§ **WHAT YOU ARE ASKED TO DO**
All lines in the material below that contain "Literature" should be located and copied.

§ **PROVIDED INFORMATION**
import Mathlib
import HarnessLib
import Summits.HubbardSuperconductivity.HubbardSuperconductivity.Theorems.KLProgrammeKLRegimeThinPairFlowData
import Summits.HubbardSuperconductivity.HubbardSuperconductivity.Theorems.KLProgrammeKLRegimeEngineSliceMeanFreeChain
import Summits.HubbardSuperconductivity.HubbardSuperconductivity.Theorems.KLProgrammeKLRegimeFrameOKDerivBounds

/-!
# K3 ENGINE child (stmt-HubbardSuperconductivity-20437), stub (b) (ℓ)/(I1′) below the deep window — the W2 (OVERLAP) twin of (D5), brick (W1):
# the frame class of two consecutive MEAN-FREE chain frames `K♯_i, K♯_{i+1}` and the two-scale data of their band increment in `U²` currency

Cell `gate-hubbard-kl`, seat hubbard-kl-k3c3-p2 (g12); F1-W2-DESIGN §2 (W1).  The overlap telescope for E1's `cr/cc` below the deep window re-keys p3's
«W2H-OVL» per-piece lemma `charSumWt_thinPairDiff_le_piece` (…ThinPairFlowPiece) from the raw flow chain `K_i` (…ThinPairFlowData, 20440) to the
MEAN-FREE chain of (D5), `K♯_i := K_i ⊖ symInterp (Σ_{m ∈ Ico i n} mean_m)` (`mean_m = klAngularMean ν_m(K_m)`), whose consecutive band increments are the
mean-free flow pieces `r_i = piece_i − mean_i` (`frameLevel_meanFreeChain_succ_sub`) with order-0 size `c″U²16^{−i}` (`FlowPieceOscAt`, (K5′)) instead of
`Gfr₀|U|16^{−i}` — the `U²` currency that makes the `(n − m₀)`-term sum of the telescope `≤ const·cc` (design memo §1).  This file = the twins of
`thinPair_flow_frames` / `thinPair_flow_piece`:

* **`meanFree_flow_frames`** — for `1 ≤ i`, `i + 1 ≤ n`: `FrameOK R♭ U n_β μ K♯_i`, `FrameOK R♭ U n_β μ K♭_{i+1}` with the bumped package
  `R♭ = ⟨cr, cz, Gfr[0 ↦ Gfr₀ + cr·e₀]⟩` (p3 `frameOK_meanFreeBase`), the third sizes `‖D³ frameShift K♯_i‖ ≤ Gfr₃U²·4^i/3` (resp. `4^{i+1}/3`;
  `norm_iteratedFDeriv_three_meanFreeChain_le`), the curvatures `‖D² frameLevel μ K♯‖ ≤ 7` of both, and the piece's jets `FlowPieceJetsAt … i`;
* **`meanFree_flow_piece`** — the band increment `ν♯ = e_{K♯_i} − e_{K♯_{i+1}}` on `Fin 2 → ℝ` in the rate atoms' normalisation: `ContDiff ℝ 3 ν♯`,
  `|ν♯| ≤ G₀/x²`, `‖Dν♯‖ ≤ 2G₀/x`, `‖D²ν♯‖ ≤ 4G₀`, `‖D³ν♯‖ ≤ 8G₀·x` (`x = 4^i`) for ANY `G₀ ≥ (c″ + Gfr₁ + Gfr₂ + Gfr₃)·U²`, and
  `frameDist K♯_i K♯_{i+1} ≤ G₀/x²` — from `FlowPieceJetsAt … i` (orders ≥ 1) and `FlowPieceOscAt … c″ … i` (order 0).

Everything is proved; no definitions; nothing about the model is asserted; nothing asserts superconductivity. [cite: BenfattoGiulianiMastropietro2006, §2.4 (2.36), §3 (3.2)]
-/

noncomputable section

namespace Summit.HubbardSuperconductivity.HubbardSuperconductivity.Theorems.TorusFourierL2

set_option linter.dupNamespace false -- summit = problem name (single-conjunct summit), D-0017

open Set Finset Literature.MathematicalPhysics.QuantumLattice Literature.MathematicalPhysics.QuantumLattice.BandSectorCounting
open Literature.MathematicalPhysics.QuantumLattice.FermiRG Literature.Probability.LatticeModels
open Summit.HubbardSuperconductivity.HubbardSuperconductivity.Theorems.DispersionFlow
open Summit.HubbardSuperconductivity.HubbardSuperconductivity.Theorems.KLRegimeSplit
open Summit.HubbardSuperconductivity.HubbardSuperconductivity.Theorems.KLProgrammeLegKernels
open Summit.HubbardSuperconductivity.HubbardSuperconductivity.Theorems.PerturbedFermiCurve
open scoped Real

variable {L M : ℕ} [NeZero L] [NeZero M]

/-- **The frame class of two consecutive mean-free chain frames from the history** (see the module docstring). [cite: BenfattoGiulianiMastropietro2006, §3 (3.2)] -/
theorem meanFree_flow_frames {G : GeoConsts} {P : SplitConsts} {Q : EngConsts} {R : RenConsts} (hR2 : R.WF2) {β U μ cc : ℝ}
    (hμ : μ ∈ klWindowC) (hU : 0 < U) (hU1 : U ≤ 1) (hUd : U ≤ 1 / (2 ^ 12 * (R.Gfr 0 + R.Gfr 1 + R.cr + 1)))
    (hcc : 0 ≤ cc) (hcc2 : cc ≤ 1 / (480 * (R.Gfr 2 + 1))) {n : ℕ} (hreg : IsKLRegime U cc (-(n : ℤ)))
    (hnN : n ≤ nScales β + 1) (hhist : HistP klPredsV17F2 L M G P Q R β U μ 0 n) {i : ℕ} (hi1 : 1 ≤ i) (hin : i + 1 ≤ n) :
    FrameOK ⟨R.cr, R.cz, fun j => if j = 0 then R.Gfr 0 + R.cr * klE0 else R.Gfr j⟩ U (nScales β) μ
        (fsub (klFlowFrameU L M β U μ i) (symInterp L fun _ =>
          ∑ m ∈ Ico i n, klAngularMean (klLocalPart L M β U μ (klFlowFrameU L M β U μ m) m))) ∧
      FrameOK ⟨R.cr, R.cz, fun j => if j = 0 then R.Gfr 0 + R.cr * klE0 else R.Gfr j⟩ U (nScales β) μ
        (fsub (klFlowFrameU L M β U μ (i + 1)) (symInterp L fun _ =>
          ∑ m ∈ Ico (i + 1) n, klAngularMean (klLocalPart L M β U μ (klFlowFrameU L M β U μ m) m))) ∧
      (∀ p : Momentum, ‖iteratedFDeriv ℝ 3 (frameShift (fsub (klFlowFrameU L M β U μ i) (symInterp L fun _ =>
          ∑ m ∈ Ico i n, klAngularMean (klLocalPart L M β U μ (klFlowFrameU L M β U μ m) m)))) p‖ ≤ R.Gfr 3 * U ^ 2 * ((4 : ℝ) ^ i / 3)) ∧
      (∀ p : Momentum, ‖iteratedFDeriv ℝ 3 (frameShift (fsub (klFlowFrameU L M β U μ (i + 1)) (symInterp L fun _ =>
          ∑ m ∈ Ico (i + 1) n, klAngularMean (klLocalPart L M β U μ (klFlowFrameU L M β U μ m) m)))) p‖ ≤
        R.Gfr 3 * U ^ 2 * ((4 : ℝ) ^ (i + 1) / 3)) ∧
      (∀ p : Momentum, ‖iteratedFDeriv ℝ 2 (frameLevel μ (fsub (klFlowFrameU L M β U μ i) (symInterp L fun _ =>
          ∑ m ∈ Ico i n, klAngularMean (klLocalPart L M β U μ (klFlowFrameU L M β U μ m) m)))) p‖ ≤ 7) ∧
      (∀ p : Momentum, ‖iteratedFDeriv ℝ 2 (frameLevel μ (fsub (klFlowFrameU L M β U μ (i + 1)) (symInterp L fun _ =>
          ∑ m ∈ Ico (i + 1) n, klAngularMean (klLocalPart L M β U μ (klFlowFrameU L M β U μ m) m)))) p‖ ≤ 7) ∧
      FlowPieceJetsAt L M β U μ R i := by
  have hRj : ∀ j, 0 ≤ R.Gfr j := EngineV8.gfr_nonneg_of_wf2 hR2
  have hh := (histP_klPredsV17F2_iff L M G P Q R β U μ 0 n).1 hhist
  have hJ : ∀ m ≤ i, FlowPieceJetsAt L M β U μ R m := fun m hm => (hh m (by omega)).2.1.2.1
  have hfr1 := frameOK_meanFreeBase (L := L) (M := M) hR2 hμ hU hU1 hUd hcc hcc2 hreg hi1 (by omega) hnN hhist
  have hfr2 := frameOK_meanFreeBase (L := L) (M := M) hR2 hμ hU hU1 hUd hcc hcc2 hreg (show 1 ≤ i + 1 by omega) hin hnN hhist
  have h3 := fun p => (norm_iteratedFDeriv_three_meanFreeChain_le (L := L) (M := M) (β := β) (U := U) (μ := μ) (n := n) (i := i) hRj
    (fun m' hm' => hJ m' hm'.le) p).1
  have h3' := fun p => (norm_iteratedFDeriv_three_meanFreeChain_le (L := L) (M := M) (β := β) (U := U) (μ := μ) (n := n) (i := i + 1) hRj
    (fun m' hm' => hJ m' (by omega)) p).1
  refine ⟨hfr1, hfr2, fun p => (h3 p).trans_eq (by ring), fun p => (h3' p).trans_eq (by ring),
    fun p => norm_iteratedFDeriv_two_frameLevel_le_of_frameOK hfr1 p, fun p => norm_iteratedFDeriv_two_frameLevel_le_of_frameOK hfr2 p, hJ i le_rfl⟩

/-- **The band increment of one MEAN-FREE chain step in the rate atoms' normalisation**: for `ν♯ = e_{K♯_i} − e_{K♯_{i+1}}` (Pi side), `x = 4^i`,
`0 ≤ c″` and any `G₀ ≥ (c″ + Gfr₁ + Gfr₂ + Gfr₃)·U²`: `ContDiff ℝ 3 ν♯`, `|ν♯| ≤ G₀/x²`, `‖Dν♯‖ ≤ 2G₀/x`, `‖D²ν♯‖ ≤ 4G₀`, `‖D³ν♯‖ ≤ 8G₀·x`, and
`frameDist K♯_i K♯_{i+1} ≤ G₀/x²` — order 0 from `FlowPieceOscAt` (the `U²` currency), orders 1–3 from `FlowPieceJetsAt`.
[cite: BenfattoGiulianiMastropietro2006, §2.4 (2.36), §3 (3.2)] -/
theorem meanFree_flow_piece {β U μ c'' : ℝ} {R : RenConsts} (hRj : ∀ j, 0 ≤ R.Gfr j) (hc : 0 ≤ c'') {i n : ℕ} (hin : i < n)
    (hJ : FlowPieceJetsAt L M β U μ R i) (hO : FlowPieceOscAt L M c'' β U μ i) {x : ℝ} (hx : x = (4 : ℝ) ^ i) {G₀ : ℝ}
    (hG : (c'' + R.Gfr 1 + R.Gfr 2 + R.Gfr 3) * U ^ 2 ≤ G₀) {ν : (Fin 2 → ℝ) → ℝ}
    (hν : ∀ p, ν p = frameLevel μ (fsub (klFlowFrameU L M β U μ i) (symInterp L fun _ =>
          ∑ m ∈ Ico i n, klAngularMean (klLocalPart L M β U μ (klFlowFrameU L M β U μ m) m))) (WithLp.toLp 2 p) -
        frameLevel μ (fsub (klFlowFrameU L M β U μ (i + 1)) (symInterp L fun _ =>
          ∑ m ∈ Ico (i + 1) n, klAngularMean (klLocalPart L M β U μ (klFlowFrameU L M β U μ m) m))) (WithLp.toLp 2 p)) :
    ContDiff ℝ 3 ν ∧ (∀ p, |ν p| ≤ G₀ / x ^ 2) ∧ (∀ p, ‖fderiv ℝ ν p‖ ≤ 2 * G₀ / x) ∧ (∀ p, ‖iteratedFDeriv ℝ 2 ν p‖ ≤ 4 * G₀) ∧
      (∀ p, ‖iteratedFDeriv ℝ 3 ν p‖ ≤ 8 * G₀ * x) ∧
      frameDist (fsub (klFlowFrameU L M β U μ i) (symInterp L fun _ =>
          ∑ m ∈ Ico i n, klAngularMean (klLocalPart L M β U μ (klFlowFrameU L M β U μ m) m)))
        (fsub (klFlowFrameU L M β U μ (i + 1)) (symInterp L fun _ =>
          ∑ m ∈ Ico (i + 1) n, klAngularMean (klLocalPart L M β U μ (klFlowFrameU L M β U μ m) m))) ≤ G₀ / x ^ 2 := by
  have hx0 : 0 < x := by rw [hx]; positivity
  -- the mean-free piece on `Momentum` and its jets
  set f : Momentum → ℝ := fun q => evalM (klFlowPiece L M β U μ i) q -
    klAngularMean (klLocalPart L M β U μ (klFlowFrameU L M β U μ i) i) with hf
  have hfC : ∀ {k : WithTop ℕ∞}, ContDiff ℝ k f := fun {k} => (contDiff_evalM _).sub contDiff_const
  have hsub := frameLevel_meanFreeChain_succ_sub (L := L) (M := M) β U μ hin
  have hνf : ν = fun p : Fin 2 → ℝ => -f (WithLp.toLp 2 p) := by
    funext p
    have e := congrFun hsub (WithLp.toLp 2 p)
    simp only at e
    rw [hν p, hf]
    simp only
    linarith only [e]
  have hjet : ∀ {j : ℕ}, j ≤ 4 → ∀ q, ‖iteratedFDeriv ℝ j f q‖ ≤ (if j = 0 then c'' * |U| else R.Gfr j) * uPow j U * (4 : ℝ) ^ (((j : ℤ) - 2) * (i : ℤ)) :=
    fun {j} hj q => hO.pieceClause hJ hj q
  -- the exponents and the `uPow`s
  have e0 : (4 : ℝ) ^ ((((0 : ℕ) : ℤ) - 2) * (i : ℤ)) = 1 / x ^ 2 := by
    rw [hx, Nat.cast_zero, zero_sub, show (-2 : ℤ) * (i : ℤ) = -((i * 2 : ℕ) : ℤ) by push_cast; ring, zpow_neg, zpow_natCast, pow_mul, one_div]
  have e1 : (4 : ℝ) ^ ((((1 : ℕ) : ℤ) - 2) * (i : ℤ)) = 1 / x := by
    rw [hx, Nat.cast_one, show ((1 : ℤ) - 2) * (i : ℤ) = -(i : ℤ) by ring, zpow_neg, zpow_natCast, one_div]
  have e2 : (4 : ℝ) ^ ((((2 : ℕ) : ℤ) - 2) * (i : ℤ)) = 1 := by rw [Nat.cast_ofNat, sub_self, zero_mul, zpow_zero]
  have e3 : (4 : ℝ) ^ ((((3 : ℕ) : ℤ) - 2) * (i : ℤ)) = x := by
    rw [hx, Nat.cast_ofNat, show ((3 : ℤ) - 2) * (i : ℤ) = (i : ℤ) by ring, zpow_natCast]
  have hu0 : uPow 0 U = |U| := by simp [uPow]
  have hu : ∀ j, 1 ≤ j → uPow j U = U ^ 2 := fun j hj => by simp [uPow, show j ≠ 0 by omega]
  have hUU : |U| * |U| = U ^ 2 := by rw [← sq_abs, pow_two]
  have hU2 : 0 ≤ U ^ 2 := sq_nonneg U
  have h1' := hRj 1; have h2' := hRj 2; have h3' := hRj 3
  have hG0 : c'' * U ^ 2 ≤ G₀ := by nlinarith only [hG, h1', h2', h3', hU2]
  have hG1 : R.Gfr 1 * U ^ 2 ≤ G₀ := by nlinarith only [hG, hc, h1', h2', h3', hU2]
  have hG2 : R.Gfr 2 * U ^ 2 ≤ G₀ := by nlinarith only [hG, hc, h1', h2', h3', hU2]
  have hG3 : R.Gfr 3 * U ^ 2 ≤ G₀ := by nlinarith only [hG, hc, h1', h2', h3', hU2]
  -- the Momentum-side bounds in the `G₀` normalisation
  have hb0 : ∀ q, |f q| ≤ G₀ / x ^ 2 := fun q => by
    have h := hjet (j := 0) (by norm_num) q
    rw [norm_iteratedFDeriv_zero, Real.norm_eq_abs, if_pos rfl, e0, hu0, mul_assoc (c''), hUU] at h
    refine h.trans ?_
    rw [mul_one_div]
    exact div_le_div_of_nonneg_right hG0 (by positivity)
  have hb1 : ∀ q, ‖iteratedFDeriv ℝ 1 f q‖ ≤ G₀ / x := fun q => by
    have h := hjet (j := 1) (by norm_num) q
    rw [if_neg one_ne_zero, e1, hu 1 le_rfl, mul_one_div] at h
    exact h.trans (div_le_div_of_nonneg_right hG1 hx0.le)
  have hb2 : ∀ q, ‖iteratedFDeriv ℝ 2 f q‖ ≤ G₀ := fun q => by
    have h := hjet (j := 2) (by norm_num) q
    rw [if_neg (by norm_num), e2, hu 2 (by norm_num), mul_one] at h
    exact h.trans hG2
  have hb3 : ∀ q, ‖iteratedFDeriv ℝ 3 f q‖ ≤ G₀ * x := fun q => by
    have h := hjet (j := 3) (by norm_num) q
    rw [if_neg (by norm_num), e3, hu 3 (by norm_num)] at h
    exact h.trans (mul_le_mul_of_nonneg_right hG3 hx0.le)
  -- the Pi side: `ν = −(f ∘ toLp)`
  set g : (Fin 2 → ℝ) → ℝ := fun p => f (WithLp.toLp 2 p) with hg
  have hνg : ν = -g := by rw [hνf]; rfl
  have hgC : ContDiff ℝ 3 g := hfC.comp (PiLp.contDiff_toLp)
  refine ⟨by rw [hνg]; exact hgC.neg, fun p => ?_, fun p => ?_, fun p => ?_, fun p => ?_, ?_⟩
  · rw [hνg, Pi.neg_apply, abs_neg]; exact hb0 _
  · rw [hνg, fderiv_neg, norm_neg]
    have h := norm_iteratedFDeriv_comp_toLp_le (hfC (k := 1)) hb1 p
    rw [norm_iteratedFDeriv_one] at h
    refine h.trans_eq ?_
    ring
  · rw [hνg, iteratedFDeriv_neg_apply, norm_neg]
    exact (norm_iteratedFDeriv_comp_toLp_le (hfC (k := 2)) hb2 p).trans_eq (by ring)
  · rw [hνg, iteratedFDeriv_neg_apply, norm_neg]
    exact (norm_iteratedFDeriv_comp_toLp_le (hfC (k := 3)) hb3 p).trans_eq (by ring)
  · refine frameDist_le_of_forall fun p => ?_
    have e := hν p
    rw [EngineV8.frameLevel_eq_zero_sub_evalM μ (fsub (klFlowFrameU L M β U μ i) _),
      EngineV8.frameLevel_eq_zero_sub_evalM μ (fsub (klFlowFrameU L M β U μ (i + 1)) _)] at e
    have e' : ν p = -((fsub (klFlowFrameU L M β U μ i) (symInterp L fun _ =>
          ∑ m ∈ Ico i n, klAngularMean (klLocalPart L M β U μ (klFlowFrameU L M β U μ m) m))).eval p -
        (fsub (klFlowFrameU L M β U μ (i + 1)) (symInterp L fun _ =>
          ∑ m ∈ Ico (i + 1) n, klAngularMean (klLocalPart L M β U μ (klFlowFrameU L M β U μ m) m))).eval p) := by
      rw [e]; simp only [evalM]; ring
    have h := hb0 (WithLp.toLp 2 p)
    have hνp : |ν p| ≤ G₀ / x ^ 2 := by rw [hνf]; simp only [abs_neg]; exact h
    rw [e', abs_neg] at hνp
    exact hνp

end Summit.HubbardSuperconductivity.HubbardSuperconductivity.Theorems.TorusFourierL2

end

§ **TASK RESPONSE**
open Set Finset Literature.MathematicalPhysics.QuantumLattice Literature.MathematicalPhysics.QuantumLattice.BandSectorCounting
open Literature.MathematicalPhysics.QuantumLattice.FermiRG Literature.Probability.LatticeModels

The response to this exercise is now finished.